Your objective :: Of all the lines below, output only those starting at the one with "L-λ(q)) is unchanged, and" and ending at the one with "(4) and its", both ends included, exactly as written.

Supplied records ::
»»

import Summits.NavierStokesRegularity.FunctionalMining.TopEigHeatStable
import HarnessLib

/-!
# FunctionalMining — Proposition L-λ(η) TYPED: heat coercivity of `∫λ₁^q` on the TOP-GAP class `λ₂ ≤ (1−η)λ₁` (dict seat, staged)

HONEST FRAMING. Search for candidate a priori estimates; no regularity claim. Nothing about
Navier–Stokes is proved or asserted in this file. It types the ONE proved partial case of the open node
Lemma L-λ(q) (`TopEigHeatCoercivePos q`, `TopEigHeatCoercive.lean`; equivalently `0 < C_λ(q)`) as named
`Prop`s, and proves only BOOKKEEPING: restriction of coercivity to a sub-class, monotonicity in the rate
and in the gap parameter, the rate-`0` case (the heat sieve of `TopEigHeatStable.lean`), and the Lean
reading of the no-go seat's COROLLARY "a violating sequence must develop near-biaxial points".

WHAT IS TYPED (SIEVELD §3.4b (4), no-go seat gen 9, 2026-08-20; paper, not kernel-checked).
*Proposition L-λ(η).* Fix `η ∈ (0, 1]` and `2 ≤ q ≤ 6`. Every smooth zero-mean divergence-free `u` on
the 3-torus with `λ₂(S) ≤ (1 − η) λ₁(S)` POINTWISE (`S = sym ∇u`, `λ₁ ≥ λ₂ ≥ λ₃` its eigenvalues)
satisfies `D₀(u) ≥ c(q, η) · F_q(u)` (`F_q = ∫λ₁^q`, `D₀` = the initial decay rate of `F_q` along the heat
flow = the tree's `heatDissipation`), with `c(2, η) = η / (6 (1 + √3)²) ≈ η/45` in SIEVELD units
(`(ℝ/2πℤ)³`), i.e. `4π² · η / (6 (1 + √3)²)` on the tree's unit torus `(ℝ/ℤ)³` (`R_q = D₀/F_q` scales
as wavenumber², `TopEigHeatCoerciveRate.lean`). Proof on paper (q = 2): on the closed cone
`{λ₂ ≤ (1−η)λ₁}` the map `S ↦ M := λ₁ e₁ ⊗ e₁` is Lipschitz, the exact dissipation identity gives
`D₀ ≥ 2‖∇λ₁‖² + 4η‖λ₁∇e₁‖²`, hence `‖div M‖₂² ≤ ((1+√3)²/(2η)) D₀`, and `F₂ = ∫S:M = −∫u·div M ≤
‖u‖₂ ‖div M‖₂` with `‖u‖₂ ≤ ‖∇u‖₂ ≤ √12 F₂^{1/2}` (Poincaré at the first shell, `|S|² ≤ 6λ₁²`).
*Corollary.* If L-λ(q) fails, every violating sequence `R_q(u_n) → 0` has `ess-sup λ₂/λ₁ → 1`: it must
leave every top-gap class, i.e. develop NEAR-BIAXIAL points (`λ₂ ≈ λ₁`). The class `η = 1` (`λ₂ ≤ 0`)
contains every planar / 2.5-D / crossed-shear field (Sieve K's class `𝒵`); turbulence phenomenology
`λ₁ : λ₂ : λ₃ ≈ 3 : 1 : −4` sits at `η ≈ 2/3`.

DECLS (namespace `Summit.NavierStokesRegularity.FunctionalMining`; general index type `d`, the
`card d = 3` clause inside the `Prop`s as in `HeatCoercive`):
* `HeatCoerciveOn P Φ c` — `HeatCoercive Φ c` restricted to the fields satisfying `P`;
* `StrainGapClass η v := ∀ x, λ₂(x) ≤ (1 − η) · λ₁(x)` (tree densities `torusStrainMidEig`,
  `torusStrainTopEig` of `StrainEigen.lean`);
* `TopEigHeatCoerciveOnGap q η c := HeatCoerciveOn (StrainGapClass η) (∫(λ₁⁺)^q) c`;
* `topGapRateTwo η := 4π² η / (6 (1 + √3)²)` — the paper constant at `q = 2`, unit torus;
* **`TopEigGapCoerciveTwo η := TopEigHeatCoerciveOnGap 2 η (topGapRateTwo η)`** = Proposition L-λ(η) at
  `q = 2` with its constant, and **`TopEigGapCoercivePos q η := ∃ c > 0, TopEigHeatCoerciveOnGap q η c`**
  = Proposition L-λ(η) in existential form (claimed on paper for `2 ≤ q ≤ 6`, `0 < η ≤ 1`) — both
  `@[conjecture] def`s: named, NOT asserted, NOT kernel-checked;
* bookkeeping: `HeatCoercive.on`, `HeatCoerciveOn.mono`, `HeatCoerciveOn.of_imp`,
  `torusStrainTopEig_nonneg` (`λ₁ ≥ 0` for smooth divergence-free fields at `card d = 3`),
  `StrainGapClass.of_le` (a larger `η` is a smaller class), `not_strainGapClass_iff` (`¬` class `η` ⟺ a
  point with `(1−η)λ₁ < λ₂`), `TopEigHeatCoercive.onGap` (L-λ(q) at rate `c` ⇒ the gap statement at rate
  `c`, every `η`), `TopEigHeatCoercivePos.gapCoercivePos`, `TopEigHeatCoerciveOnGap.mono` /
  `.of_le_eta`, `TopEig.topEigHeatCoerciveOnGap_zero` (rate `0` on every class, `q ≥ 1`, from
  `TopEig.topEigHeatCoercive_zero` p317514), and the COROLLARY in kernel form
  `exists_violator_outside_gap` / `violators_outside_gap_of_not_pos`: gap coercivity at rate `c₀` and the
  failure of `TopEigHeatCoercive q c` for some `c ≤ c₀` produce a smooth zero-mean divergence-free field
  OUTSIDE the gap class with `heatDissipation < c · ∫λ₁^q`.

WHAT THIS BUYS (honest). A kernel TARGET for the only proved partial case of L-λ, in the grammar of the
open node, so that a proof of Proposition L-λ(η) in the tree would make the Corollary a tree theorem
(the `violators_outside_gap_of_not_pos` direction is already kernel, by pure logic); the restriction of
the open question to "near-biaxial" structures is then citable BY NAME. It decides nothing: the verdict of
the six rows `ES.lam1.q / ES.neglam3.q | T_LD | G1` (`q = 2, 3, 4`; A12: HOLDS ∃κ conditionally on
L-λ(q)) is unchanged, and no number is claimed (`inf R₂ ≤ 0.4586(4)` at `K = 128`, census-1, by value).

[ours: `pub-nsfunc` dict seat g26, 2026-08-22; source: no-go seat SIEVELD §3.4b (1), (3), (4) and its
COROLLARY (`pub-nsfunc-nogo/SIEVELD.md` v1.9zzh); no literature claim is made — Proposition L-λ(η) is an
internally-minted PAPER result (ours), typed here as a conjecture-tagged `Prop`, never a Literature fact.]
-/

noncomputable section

««

Solved exercise ::
L-λ(q)) is unchanged, and no number is claimed (`inf R₂ ≤ 0.4586(4)` at `K = 128`, census-1, by value).

[ours: `pub-nsfunc` dict seat g26, 2026-08-22; source: no-go seat SIEVELD §3.4b (1), (3), (4) and its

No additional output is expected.